Hola tienes mucha razon estos leds son muy buenos y queria ver si me pueden ayudar en algunos aspectos.

Lo que pasa es ya que yo tengo un proyecto con leds SMD 5050.

Tengo varias dudas. 

1.-Bueno yo utilizo los leds conectados directamente a la linea de 120V y de ahi coloco el rectificador para que los leds trabajen con corriente continua, yo estoy utilizando un rectificador que viene en forma de integrado. Mi duda aqui es como calcular la tencion que sale del rectificador?.

2.-Por otro lado yo estoy conectando arreglos en serie de 51 leds pero mi problema es que se comienzan a calentar los leds, ¿Como crees que pueda solucionar eso sin que la intencidad de los leds disminuya???

3.-Y por ultimo, si coloco una resistencia limitadora esa la obtengo por ley de ohm verdad? pero esa es por cada arreglo en serie que coloque o como la calculo?
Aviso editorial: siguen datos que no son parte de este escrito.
/-
Copyright (c) 2026. Released under Apache 2.0 license.
-/
import Summits.RiemannHypothesis.RiemannHypothesis.Theorems.SemilocalCert552Data
import Literature.NumberTheory.LFunctions.WeilBlockRows
import HarnessLib

/-!
# Semi-local threshold `a*({2})`, lower rung `b = 69/125`: dominance rows 12–15 of the parity-0 block

Cell `rh-explicit` (HOME `run/shared/lean/pub/rh-explicit/`), seat cc-s2-2, block C⁺/B1 (lead R3-4 (3) / R3-9 (1)).
The one-prime Stage-C certificate `weilCert3S552 : WeilCert3` (`WeilFirstPrimeCertificateZ.lean`) at half-length
`a₀ = b = 69/125 = 0.552` RE-USES verbatim the level `wL`, the cut-off `T = 50`, the 145 integer-checked cells
(`prec = 72`, `j = 5`) and the Legendre blocks `C`, `D` (`N = 99`, `nb = 50`) of the tree's base-rung certificate
`weilCert3C` (`WeilFirstPrimeCertificateDataC.lean`, `b = 563/1024`); new are the rescaled moment table (`pnu = 61`,
checked against `weilCert3C`'s kernel-verified table by `WeilCert3.checkNuAt_of_scaled`), the dyadic PSD factors
`U` of both parity blocks, and `κ`.  Generated by exact rational arithmetic mirroring the checker
(`λ_min(S'_even) ≈ 3.72·10⁻⁸`, `λ_min(S'_odd) ≈ 5.19·10⁻⁶` in floating point; exact dominance slack
`1.86·10⁻⁸` / `2.59·10⁻⁶`).  Nothing about the data is trusted: the bridge
`le_weilSemilocalThreshold_two_of_check_of_le` (`SemilocalThresholdCertificateBridge.lean`) consumes only the
kernel-evaluated Boolean `weilCert3S552.check = true`.  With the same cells the odd block stops being PSD at
`a₀ ≈ 0.5523` (flat minorant beyond `T = 50`); wider windows need a longer cell chain.
`R = S'_0(κ) − UᵀU` row by row (`WeilCert.checkDomRow`, `WeilBlockRows.lean`), each by `decide +kernel` in its own
declaration; assembled in `SemilocalCert552Block0.lean` by `WeilCert.checkBlockK_of_rows`. Pure proof file.
-/

set_option linter.dupNamespace false  -- the mandated namespace repeats `RiemannHypothesis`

noncomputable section

open Literature.NumberTheory.LFunctions

namespace Summit.RiemannHypothesis.RiemannHypothesis.Theorems.SemilocalCert552

set_option maxHeartbeats 0 in
/-- Kernel check of the dominance of row 12 of `R = S' − UᵀU`, parity 0, certificate `weilCert3S552`. [folklore] -/
theorem checkDomRow0_12_cert552 : weilCert3S552.base.checkDomRow cert552NuData (372225048789690954189355223128560212429/340282366920938463463374607431768211456 : ℚ) 0 12 = true := by
  decide +kernel

set_option maxHeartbeats 0 in
/-- Kernel check of the dominance of row 13 of `R = S' − UᵀU`, parity 0, certificate `weilCert3S552`. [folklore] -/
theorem checkDomRow0_13_cert552 : weilCert3S552.base.checkDomRow cert552NuData (372225048789690954189355223128560212429/340282366920938463463374607431768211456 : ℚ) 0 13 = true := by
  decide +kernel

set_option maxHeartbeats 0 in
/-- Kernel check of the dominance of row 14 of `R = S' − UᵀU`, parity 0, certificate `weilCert3S552`. [folklore] -/
theorem checkDomRow0_14_cert552 : weilCert3S552.base.checkDomRow cert552NuData (372225048789690954189355223128560212429/340282366920938463463374607431768211456 : ℚ) 0 14 = true := by
  decide +kernel

set_option maxHeartbeats 0 in
/-- Kernel check of the dominance of row 15 of `R = S' − UᵀU`, parity 0, certificate `weilCert3S552`. [folklore] -/
theorem checkDomRow0_15_cert552 : weilCert3S552.base.checkDomRow cert552NuData (372225048789690954189355223128560212429/340282366920938463463374607431768211456 : ℚ) 0 15 = true := by
  decide +kernel

end Summit.RiemannHypothesis.RiemannHypothesis.Theorems.SemilocalCert552

end
import Summits.BirchSwinnertonDyer.BirchSwinnertonDyer.Theorems.KimAtThreeDeepLowerExpStarOmegaPlace
import Summits.BirchSwinnertonDyer.Rank1Residual.Additive.PadicLogImage
import HarnessLib

/-!
# A class with `exp*_ω ≠ 0` from the displayed `hdual` clause of hKatoV2₀
# (crux `KatoKuriharaPortThreeShared`, stmt-BirchSwinnertonDyer-19560; cell `bsd-addord`, seat w2-acc5 gen 5;
# route W2 `KimAtThreeKolyvagin`; `--supports 19560`, helper)

HONEST FRAMING.  Two TOOL theorems (no definition, no named fact, no `sorry`); general prime `p` and place
`v ∣ p`; closes nothing; nothing is booked; BSD is not proved by any of this.

WHAT.  The LEAD's (GAL_loc) (`KimAtThreeFineKatoExpStarGalois.expStarOmega_galois`, kim3 g15) and its
instantiation `KimAtThreeFineKatoValueEquivarianceExpStar.zetaBody_C3a_of_cocycleDef_expStar` (w2-acc5) take
ONE class `h₀ ∈ H¹(ℚ_v, T_pW)` with `exp*_d h₀ ≠ 0`.  On the Kato stratum this is free from hKatoV2₀'s own
first displayed clause `hdual` — «`a ∈ exp*_d(H¹)` iff `‖a · log_E Q‖ ≤ 1` for all `Q ∈ E(ℚ_p)`» — because
the `p`-adic logarithm of a `p`-integral elliptic curve is BOUNDED on `E(ℚ_p)`
(`LocalLog.range_padicLog_eq_span_zpow`: `log(E(ℚ_p)) = p^e ℤ_p`): `a = p^N` with `N ≥ -e` qualifies, and
`exp*_d y = p^N ≠ 0`.

* `exists_norm_padicLog_le` — `∃ e, ∀ Q, ‖log_E Q‖ ≤ p^{-e}`.
* `exists_expStarOmegaAt_ne_zero_of_dual` — `hdual ⟹ ∃ h₀, exp*_d h₀ ≠ 0`.

References: J. H. Silverman, *AEC* (2009) IV.6.4, VII.6.3 [SilvermanAEC2009]; S. Bloch, K. Kato (1990) §3
Prop. 3.8 / Ex. 3.11 [BlochKato1990]; K. Kato, LNM 1553 (1993) Ch. II §1.2.4 [Kato1993LNM1553].
-/

noncomputable section

-- the cell's Theorems namespace `Summit.BirchSwinnertonDyer.BirchSwinnertonDyer.…` repeats the summit name by design (D-0017)
set_option linter.dupNamespace false

open scoped Classical NumberField
open IsDedekindDomain NumberField
open Literature.NumberTheory.GaloisRepresentations Literature.NumberTheory.PAdicHodge
open Summit.BirchSwinnertonDyer.Rank1Residual.GaloisImage
open Summit.BirchSwinnertonDyer.Rank1Residual.Additive.LocalLog
open Summit.BirchSwinnertonDyer.BirchSwinnertonDyer.Theorems.KimAtThreeDeepLowerExpStarOmega
open Summit.BirchSwinnertonDyer.BirchSwinnertonDyer.Theorems.KimAtThreeDeepLowerExpStarOmegaPlace

namespace Summit.BirchSwinnertonDyer.BirchSwinnertonDyer.Theorems.KimAtThreeFineKatoExpStarNonzero

variable {p : ℕ} [hp : Fact p.Prime]

/-- **The `p`-adic logarithm of a `p`-integral elliptic curve is bounded on `E(ℚ_p)`**: there is `e ∈ ℤ`
with `‖log_E Q‖ ≤ p^{-e}` for every `Q` (`log(E(ℚ_p)) = p^e ℤ_p`). [cite: SilvermanAEC2009, IV.6.4 and VII.6.3] -/
theorem exists_norm_padicLog_le (X : WeierstrassCurve ℚ_[p]) [X.IsIntegral ℤ_[p]] [X.IsElliptic] :
    ∃ e : ℤ, ∀ Q : X.toAffine.Point, ‖padicLog X Q‖ ≤ (p : ℝ) ^ (-e) := by
  refine ⟨(2 : ℤ) + padicValNat p (Nat.card (AddCommGroup.torsion X.toAffine.Point)) -
    padicValNat p (X.formalFiltration 2).index, fun Q => ?_⟩
  have hQ : padicLog X Q ∈ (padicLog X).range := ⟨Q, rfl⟩
  rw [range_padicLog_eq_span_zpow, Submodule.mem_toAddSubgroup, Submodule.mem_span_singleton] at hQ
  obtain ⟨t, ht⟩ := hQ
  rw [← ht, ← Padic.norm_p_zpow, Algebra.smul_def, norm_mul]
  exact mul_le_of_le_one_left (norm_nonneg _) (PadicInt.norm_le_one t)

/-- **A class with `exp*_d ≠ 0` from `hdual`.**  If `exp*_d(H¹(ℚ_v, T_pW))` (read in `ℚ_p` through `ι`) is
`{a : ‖a · log_E Q‖ ≤ 1 ∀ Q}` (hKatoV2₀'s / hKdef₀'s displayed `hdual`, [BK90] Prop. 3.8 + Tate duality), then
some class has `exp*_d ≠ 0`: `a = p^N` with `N` large lies in that set because `log_E` is bounded
(`exists_norm_padicLog_le`). [cite: BlochKato1990, §3 Prop. 3.8 and Ex. 3.11] [cite: Kato1993LNM1553, Ch. II §1.2.4] -/
theorem exists_expStarOmegaAt_ne_zero_of_dual (W : WeierstrassCurve ℚ) [W.IsElliptic]
    [(W.baseChange ℚ_[p]).IsIntegral ℤ_[p]]
    (v : HeightOneSpectrum (𝓞 ℚ)) [Fact (((p : ℕ) : 𝓞 ℚ) ∈ v.asIdeal)] :
    letI := valuativeRelPlace v
    letI := topologicalSpacePlace v
    haveI := isNonarchimedeanLocalField_place v
    haveI := charZero_place v
    letI := padicAlgebraPlace p v
    haveI := fact_not_isUnit_place p v
    haveI := isAdicComplete_place p v
    ∀ (d : LocalNeronLineAt W p v)
      (hinj : (bdRPeriodRingData (valuation_place_lt_one p v)).CupLogInjective (logCyclotomic p)
        (localRationalTateRep W p (galRestrictPlace v)))
      (hex : ∀ z : contOneCocycles (localRationalTateRep W p (galRestrictPlace v)).toTopRep,
        (bdRPeriodRingData (valuation_place_lt_one p v)).HasDualExp (logCyclotomic p)
          (localRationalTateRep W p (galRestrictPlace v)) fun σ => z.1 σ)
      (ι : Place.Completion (Sum.inr v : Place ℚ) →+* ℚ_[p]),
      (∀ a : ℚ_[p], (∃ y, expStarOmegaPadicAt d hinj hex ι y = a) ↔
        ∀ Q : (W.baseChange ℚ_[p]).toAffine.Point, ‖a * padicLog (W.baseChange ℚ_[p]) Q‖ ≤ 1) →
      ∃ h₀ : (tateLocalRep W p (Sum.inr v)).cohomology 1, expStarOmegaAt d h₀ ≠ 0 := by
  intro d hinj hex ι hdual
  obtain ⟨e, he⟩ := exists_norm_padicLog_le (W.baseChange ℚ_[p])
  have hp0 : (p : ℚ_[p]) ≠ 0 := Nat.cast_ne_zero.mpr hp.out.ne_zero
  have hp1 : (1 : ℝ) ≤ p := Nat.one_le_cast.mpr hp.out.one_lt.le
  obtain ⟨y, hy⟩ := (hdual ((p : ℚ_[p]) ^ (-e).toNat)).mpr fun Q => by
    rw [norm_mul, norm_pow, Padic.norm_p, inv_pow, ← zpow_natCast, ← zpow_neg]
    calc (p : ℝ) ^ (-((-e).toNat : ℤ)) * ‖padicLog (W.baseChange ℚ_[p]) Q‖
        ≤ (p : ℝ) ^ (-((-e).toNat : ℤ)) * (p : ℝ) ^ (-e) :=
          mul_le_mul_of_nonneg_left (he Q) (zpow_nonneg (Nat.cast_nonneg p) _)
      _ = (p : ℝ) ^ (-((-e).toNat : ℤ) + -e) :=
          (zpow_add₀ (Nat.cast_ne_zero.mpr hp.out.ne_zero) _ _).symm
      _ ≤ 1 := zpow_le_one_of_nonpos₀ hp1 (by have := Int.self_le_toNat (-e); omega)
  refine ⟨y, fun h0 => ?_⟩
  have h := expStarOmegaPadicAt_apply d hinj hex ι y
  rw [hy, h0, map_zero] at h
  exact pow_ne_zero _ hp0 h

end Summit.BirchSwinnertonDyer.BirchSwinnertonDyer.Theorems.KimAtThreeFineKatoExpStarNonzero

end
Las caracteristicas del led que utilizo son estas:
Voltaje maximo de 3.6V y minimo de 3V
Corriente de 20mA

Espero poder contar con tu ayuda.

Muchas gracais


----------



## wilmar88 (Dic 29, 2011)

Bueno talvez ya es tarde pero debo aclarar que los 5050 tienen 3 leds dentro por lo que si esta en paralelo consumiria 60mA y en serie 20mA pero dando el voltaje en serie o en paralelo consume la misma potencia 0.02*9= 0.18W (caso de blancos) o 0.06*3=0.18W. El LED esta revolucionando la iluminación, es cara no hay duda pero tiene muchas ventajas.
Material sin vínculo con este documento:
import Literature.Algebra.Lie.SimpleBaseChange
import Mathlib.Algebra.Lie.Derivation.Killing
import Mathlib.Algebra.Lie.Quotient
import Mathlib.LinearAlgebra.FiniteDimensional.Lemmas
import Mathlib.Tactic.Module
import HarnessLib

/-!
# A Killing Lie subalgebra normalised by an overalgebra with trivial centraliser is the whole overalgebra;
# subalgebras of codimension one normalise a perfect subalgebra

Topic `Literature/Algebra/Lie`.  Theorems only (no definition, no named fact), Mathlib vocabulary (`LieSubalgebra`,
`LieAlgebra.IsKilling`, `LieDerivation`).  Written for the cell `pub-hodgecm2` (COR-CM), seat `b27` (count-neutral
Mumford–Tate-rank lane): the Hodge Lie algebra `𝔥 = Lie Hg(H¹B)` of an abelian variety without factors of type IV is
semisimple (Killing) and sits inside the Lefschetz Lie algebra `L = C(End⁰B) ∩ 𝔰𝔭(H¹B, ψ)` with trivial centraliser
(`C_L(𝔥) ⊆ Z(End⁰B) ∩ 𝔰𝔭 = 0`); the statements below then say that `𝔥` cannot have codimension one (or, when simple of
dimension `8`, codimension two) in `L` (used in `CorCM/MumfordTateRankTypeTwoFourfoldLefschetz`: a type-II fourfold over `ℚ` has
`dim MT(H¹B) = 11`, Moonen–Zarhin Thm. (0.1) (4)).

* **`eq_of_isKilling_of_forall_lie_mem_of_centralizer`** — `𝔥 ≤ M` Lie subalgebras, `𝔥` finite-dimensional with
  non-degenerate Killing form, `[M, 𝔥] ⊆ 𝔥` and `C_M(𝔥) = 0` ⟹ `M = 𝔥`.  PROOF: for `x ∈ M`, `ad x|_𝔥` is a derivation
  of `𝔥`, hence inner (every derivation of a finite-dimensional Killing Lie algebra is inner — Mathlib's
  `LieDerivation.IsKilling.exists_eq_ad`; Humphreys §5.3 Thm.), `= ad y` with `y ∈ 𝔥`; then `x − y` centralises `𝔥`, so
  `x = y ∈ 𝔥`.  (Equivalently: a semisimple ideal is complemented by its centraliser, Humphreys §5.2 / Bourbaki I §6.)
* **`lie_mem_of_finrank_le_succ_of_perfect`** — `𝔥 ≤ M` Lie subalgebras with `dim M ≤ dim 𝔥 + 1` and `𝔥` PERFECT
  (spanned by its brackets) ⟹ `[M, 𝔥] ⊆ 𝔥`: the quotient `M/𝔥` is a Lie module of dimension `≤ 1` for `𝔥`, on which a
  perfect Lie algebra acts trivially (computed by hand: `[x, h] = u_h + c_h x`, and the `x`-coefficient of
  `[x, [h, h′]]` is `c_h c_{h′} − c_{h′} c_h = 0`).
* **`lie_mem_of_isSimple_of_sq_lt_finrank`** — `𝔥 ≤ M` Lie subalgebras with `𝔥` SIMPLE and `(dim M − dim 𝔥)² < dim 𝔥` ⟹
  `[M, 𝔥] ⊆ 𝔥`: the representation of `𝔥` on `M/𝔥` (Mathlib's quotient Lie module `LieSubmodule.Quotient`, `LieModule.toEnd`)
  has kernel an ideal of the simple `𝔥`, i.e. `0` (impossible: `dim 𝔥 ≤ dim End(M/𝔥) = (dim M − dim 𝔥)²`) or `𝔥` (trivial
  action).  (Codimension `2` for `dim 𝔥 = 8`: used for «a type-II fourfold over `ℚ` has `dim MT(H¹B) ≠ 9`».)

## References
* [Humphreys1972] J. E. Humphreys, *Introduction to Lie Algebras and Representation Theory*, GTM 9 (1972), §5.2
  (a semisimple `L` is perfect; ideals), §5.3 Theorem («every derivation of a semisimple Lie algebra is inner»).
-/

namespace Literature.Algebra.Lie

namespace KillingCodimension

open Module Literature.Algebra.Lie.SimpleBaseChange

variable {K : Type*} [Field K] {A : Type*} [LieRing A] [LieAlgebra K A]

/-- **A finite-dimensional Killing Lie subalgebra `𝔥 ≤ M` with `[M, 𝔥] ⊆ 𝔥` and trivial centraliser `C_M(𝔥) = 0` is all
of `M`**: `ad x|_𝔥` (`x ∈ M`) is a derivation of `𝔥`, hence `= ad y` for some `y ∈ 𝔥` (all derivations of a Killing Lie
algebra are inner), and `x − y ∈ C_M(𝔥) = 0`. [cite: Humphreys1972, §5.3 Theorem (derivations of a semisimple Lie algebra are inner)] -/
theorem eq_of_isKilling_of_forall_lie_mem_of_centralizer (𝔥 M : LieSubalgebra K A) (hle : 𝔥 ≤ M)
    [Module.Finite K 𝔥] [LieAlgebra.IsKilling K 𝔥] (hideal : ∀ x ∈ M, ∀ h ∈ 𝔥, ⁅x, h⁆ ∈ 𝔥)
    (hcent : ∀ x ∈ M, (∀ h ∈ 𝔥, ⁅x, h⁆ = 0) → x = 0) : M = 𝔥 := by
  refine le_antisymm (fun x hx => ?_) hle
  -- `ad x|_𝔥` as a derivation of `𝔥`
  let D : LieDerivation K 𝔥 𝔥 :=
    { toFun := fun h => ⟨⁅x, (h : A)⁆, hideal x hx h h.2⟩
      map_add' := fun h h' => by
        apply Subtype.ext
        change ⁅x, (h : A) + (h' : A)⁆ = ⁅x, (h : A)⁆ + ⁅x, (h' : A)⁆
        rw [lie_add]
      map_smul' := fun c h => by
        apply Subtype.ext
        change ⁅x, c • (h : A)⁆ = c • ⁅x, (h : A)⁆
        rw [lie_smul]
      leibniz' := fun a b => by
        apply Subtype.ext
        change ⁅x, ⁅(a : A), (b : A)⁆⁆ = ⁅(a : A), ⁅x, (b : A)⁆⁆ - ⁅(b : A), ⁅x, (a : A)⁆⁆
        rw [leibniz_lie, ← lie_skew (b : A) ⁅x, (a : A)⁆]
        abel }
  have hD : ∀ h : 𝔥, ((D h : 𝔥) : A) = ⁅x, (h : A)⁆ := fun h => rfl
  obtain ⟨y, hy⟩ := LieDerivation.IsKilling.exists_eq_ad D
  -- `x − y` centralises `𝔥`
  have hxy : ∀ h ∈ 𝔥, ⁅x - (y : A), h⁆ = 0 := by
    intro h hh
    have h2 : (⁅y, (⟨h, hh⟩ : 𝔥)⁆ : 𝔥) = D ⟨h, hh⟩ := by
      simpa using congrArg (fun E : LieDerivation K 𝔥 𝔥 => E ⟨h, hh⟩) hy
    have h3 : (⁅(y : A), h⁆ : A) = ⁅x, h⁆ := by
      simpa [hD] using congrArg Subtype.val h2
    rw [sub_lie, h3, sub_self]
  have h0 := hcent (x - y) (M.sub_mem hx (hle y.2)) hxy
  rw [sub_eq_zero] at h0
  rw [h0]
  exact y.2

/-- **A subalgebra of codimension `≤ 1` normalises a perfect subalgebra**: `𝔥 ≤ M` Lie subalgebras,
`dim M ≤ dim 𝔥 + 1`, `𝔥` spanned by its brackets `[u, v]` (`u, v ∈ 𝔥`) ⟹ `[x, h] ∈ 𝔥` for all `x ∈ M`, `h ∈ 𝔥` — the
`≤ 1`-dimensional `𝔥`-module `M/𝔥` is trivial for a perfect `𝔥`. [cite: Humphreys1972, §5.2 (a semisimple Lie algebra equals its derived algebra)] -/
theorem lie_mem_of_finrank_le_succ_of_perfect (𝔥 M : LieSubalgebra K A) (hle : 𝔥 ≤ M) [FiniteDimensional K M]
    (hdim : finrank K M ≤ finrank K 𝔥 + 1)
    (hperf : 𝔥.toSubmodule ≤ Submodule.span K {b : A | ∃ u ∈ 𝔥, ∃ v ∈ 𝔥, ⁅u, v⁆ = b}) :
    ∀ x ∈ M, ∀ h ∈ 𝔥, ⁅x, h⁆ ∈ 𝔥 := by
  classical
  intro x hx
  by_cases hxh : x ∈ 𝔥
  · exact fun h hh => 𝔥.lie_mem hxh hh
  -- `M = 𝔥 ⊕ K x`
  have hle' : 𝔥.toSubmodule ≤ M.toSubmodule := fun z hz => hle hz
  haveI : FiniteDimensional K M.toSubmodule := ‹FiniteDimensional K M›
  haveI : FiniteDimensional K 𝔥.toSubmodule := Submodule.finiteDimensional_of_le hle'
  have hx0 : x ≠ 0 := fun h0 => hxh (by rw [h0]; exact 𝔥.zero_mem)
  have hsup : M.toSubmodule = 𝔥.toSubmodule ⊔ K ∙ x := by
    refine (Submodule.eq_of_le_of_finrank_le (sup_le hle' ((Submodule.span_singleton_le_iff_mem x M.toSubmodule).2 hx))
      ?_).symm
    have hdisj : 𝔥.toSubmodule ⊓ (K ∙ x) = ⊥ := by
      rw [Submodule.eq_bot_iff]
      intro z hz
      obtain ⟨hz1, hz2⟩ := Submodule.mem_inf.1 hz
      obtain ⟨c, rfl⟩ := Submodule.mem_span_singleton.1 hz2
      by_cases hc : c = 0
      · rw [hc, zero_smul]
      · exfalso
        apply hxh
        have h3 : c⁻¹ • c • x ∈ 𝔥.toSubmodule := 𝔥.toSubmodule.smul_mem c⁻¹ hz1
        rwa [smul_smul, inv_mul_cancel₀ hc, one_smul] at h3
    have h1 := Submodule.finrank_sup_add_finrank_inf_eq 𝔥.toSubmodule (K ∙ x)
    rw [hdisj, finrank_bot, add_zero, finrank_span_singleton hx0] at h1
    rw [h1]
    exact hdim
  have hdec : ∀ m ∈ M, ∃ u ∈ 𝔥, ∃ c : K, m = u + c • x := by
    intro m hm
    have hm' : m ∈ 𝔥.toSubmodule ⊔ K ∙ x := by rw [← hsup]; exact hm
    obtain ⟨u, hu, w, hw, rfl⟩ := Submodule.mem_sup.1 hm'
    obtain ⟨c, rfl⟩ := Submodule.mem_span_singleton.1 hw
    exact ⟨u, hu, c, rfl⟩
  -- the `x`-coefficient of `[x, [h, h′]]` vanishes
  have hbr : ∀ h ∈ 𝔥, ∀ h' ∈ 𝔥, ⁅x, ⁅h, h'⁆⁆ ∈ 𝔥 := by
    intro h hh h' hh'
    obtain ⟨u, hu, c, hc⟩ := hdec _ (M.lie_mem hx (hle hh))
    obtain ⟨u', hu', c', hc'⟩ := hdec _ (M.lie_mem hx (hle hh'))
    have e1 : ⁅h, x⁆ = -(u + c • x) := by rw [← lie_skew, hc]
    have key : ⁅x, ⁅h, h'⁆⁆ = ⁅u, h'⁆ + ⁅h, u'⁆ + c • u' - c' • u := by
      rw [leibniz_lie, hc, add_lie, smul_lie, hc', lie_add, lie_smul, e1]
      module
    rw [key]
    exact 𝔥.sub_mem (𝔥.add_mem (𝔥.add_mem (𝔥.lie_mem hu hh') (𝔥.lie_mem hh hu')) (𝔥.smul_mem c hu'))
      (𝔥.smul_mem c' hu)
  -- perfectness: every `h ∈ 𝔥` is a combination of brackets
  intro h hh
  have hmem : h ∈ Submodule.span K {b : A | ∃ u ∈ 𝔥, ∃ v ∈ 𝔥, ⁅u, v⁆ = b} := hperf hh
  clear hh
  induction hmem using Submodule.span_induction with
  | mem b hb =>
    obtain ⟨u, hu, v, hv, rfl⟩ := hb
    exact hbr u hu v hv
  | zero => rw [lie_zero]; exact 𝔥.zero_mem
  | add b b' _ _ hb hb' => rw [lie_add]; exact 𝔥.add_mem hb hb'
  | smul c b _ hb => rw [lie_smul]; exact 𝔥.smul_mem c hb

/-- **A SIMPLE subalgebra `𝔥 ≤ M` with `(dim M − dim 𝔥)² < dim 𝔥` is normalised by `M`**: the kernel of the representation of
`𝔥` on the quotient module `M/𝔥` is an ideal of the simple Lie algebra `𝔥`; it is not `0` (an injection
`𝔥 ↪ End(M/𝔥)` would give `dim 𝔥 ≤ (dim M − dim 𝔥)²`), so it is `𝔥`: `[h, x] ∈ 𝔥` for all `h ∈ 𝔥`, `x ∈ M`.
[cite: Humphreys1972, §5.2 (simple Lie algebras: ideals `0`, `L`)] -/
theorem lie_mem_of_isSimple_of_sq_lt_finrank (𝔥 M : LieSubalgebra K A) (hle : 𝔥 ≤ M) [FiniteDimensional K M]
    [LieAlgebra.IsSimple K 𝔥] (hlt : (finrank K M - finrank K 𝔥) ^ 2 < finrank K 𝔥) :
    ∀ x ∈ M, ∀ h ∈ 𝔥, ⁅x, h⁆ ∈ 𝔥 := by
  classical
  -- the copy `𝔥'` of `𝔥` inside the Lie algebra `M` and the quotient module `M ⧸ 𝔥'`
  haveI : LieAlgebra.IsSimple K (LieSubalgebra.ofLe hle) := isSimple_of_lieEquiv (LieSubalgebra.equivOfLe hle).symm
  obtain ⟨N, hN⟩ : ∃ N : LieSubmodule K (LieSubalgebra.ofLe hle) M, N = (LieSubalgebra.ofLe hle).toLieSubmodule := ⟨_, rfl⟩
  have hmemN : ∀ m : M, m ∈ N ↔ (m : A) ∈ 𝔥 := fun m => by
    rw [hN, LieSubalgebra.mem_toLieSubmodule, LieSubalgebra.mem_ofLe]
  letI : LieRing (Module.End K (M ⧸ N)) := LieRing.ofAssociativeRing
  obtain ⟨ρ, hρ⟩ : ∃ ρ : (LieSubalgebra.ofLe hle) →ₗ⁅K⁆ Module.End K (M ⧸ N), ρ = LieModule.toEnd K _ (M ⧸ N) := ⟨_, rfl⟩
  -- dimensions: `dim 𝔥' = dim 𝔥`, `dim (M ⧸ N) = dim M − dim 𝔥`
  have hd𝔥 : finrank K (LieSubalgebra.ofLe hle) = finrank K 𝔥 := (LieSubalgebra.equivOfLe hle).toLinearEquiv.finrank_eq.symm
  have hdN : finrank K (N : Submodule K M) = finrank K 𝔥 := by rw [← hd𝔥, hN]; rfl
  have hq : finrank K (M ⧸ N) + finrank K 𝔥 = finrank K M := by
    rw [← hdN]
    exact Submodule.finrank_quotient_add_finrank (N : Submodule K M)
  rcases LieAlgebra.IsSimple.eq_bot_or_eq_top (LieHom.ker ρ) with hbot | htop
  · -- `ρ` injective: `dim 𝔥 ≤ dim End(M ⧸ N) = (dim M − dim 𝔥)²`, a contradiction
    exfalso
    have hinj : Function.Injective ρ := (LieHom.ker_eq_bot ρ).1 hbot
    have h1 := LinearMap.finrank_le_finrank_of_injective (f := (ρ : (LieSubalgebra.ofLe hle) →ₗ[K] Module.End K (M ⧸ N)))
      hinj
    rw [Module.finrank_linearMap, hd𝔥, show finrank K (↥M ⧸ N) = finrank K M - finrank K 𝔥 by omega, ← sq] at h1
    exact absurd (lt_of_le_of_lt h1 hlt) (lt_irrefl _)
  · -- `ρ = 0`: `⁅h, x⁆ ∈ 𝔥`
    intro x hx h hh
    have hh' : (⟨h, hle hh⟩ : M) ∈ LieSubalgebra.ofLe hle := by rw [LieSubalgebra.mem_ofLe]; exact hh
    have hker : (⟨⟨h, hle hh⟩, hh'⟩ : LieSubalgebra.ofLe hle) ∈ LieHom.ker ρ := by rw [htop]; exact LieSubmodule.mem_top _
    rw [LieHom.mem_ker, hρ] at hker
    have h0 := LinearMap.congr_fun hker (LieSubmodule.Quotient.mk' N ⟨x, hx⟩)
    rw [LieModule.toEnd_apply_apply, LinearMap.zero_apply, ← LieModuleHom.map_lie, LieSubmodule.Quotient.mk_eq_zero, hmemN,
      LieSubalgebra.coe_bracket_of_module] at h0
    -- `h0 : ((⁅(⟨h, _⟩ : M), (⟨x, hx⟩ : M)⁆ : M) : A) ∈ 𝔥`, i.e. `⁅h, x⁆ ∈ 𝔥`
    rw [LieSubalgebra.coe_bracket] at h0
    change ⁅h, x⁆ ∈ 𝔥 at h0
    rw [← lie_skew, neg_mem_iff]
    exact h0

end KillingCodimension

end Literature.Algebra.Lie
Los Leds de potencia se calientan un poco según como sea su encapsulado, se puede resolver la temperatura separando mas los leds de distancia o con disipadores si son SMD.  La ley de ohm es la correcta para una resistencia limitadora

como estandar a 12V, se coloca 3 leds en serie blancos o verdes o azules a 150ohm y rojos o amarillos con 330


----------



## vifu1979 (Jun 26, 2016)

hola un saludo a todo el foro de electronica  
me gustaria saber como puedo montar leds smd 5050 sobre undisipador de aluminio los leds son blancos de tres chips cada uno de ellos el problema es que no dispongo  de una pcb de aluminio


----------



## zopilote (Jun 26, 2016)

Tienes que comprar el pcb de aluminio atravez de aliexpress, por que en  ebay no hay mucha oferta de pcb de aluminio.


----------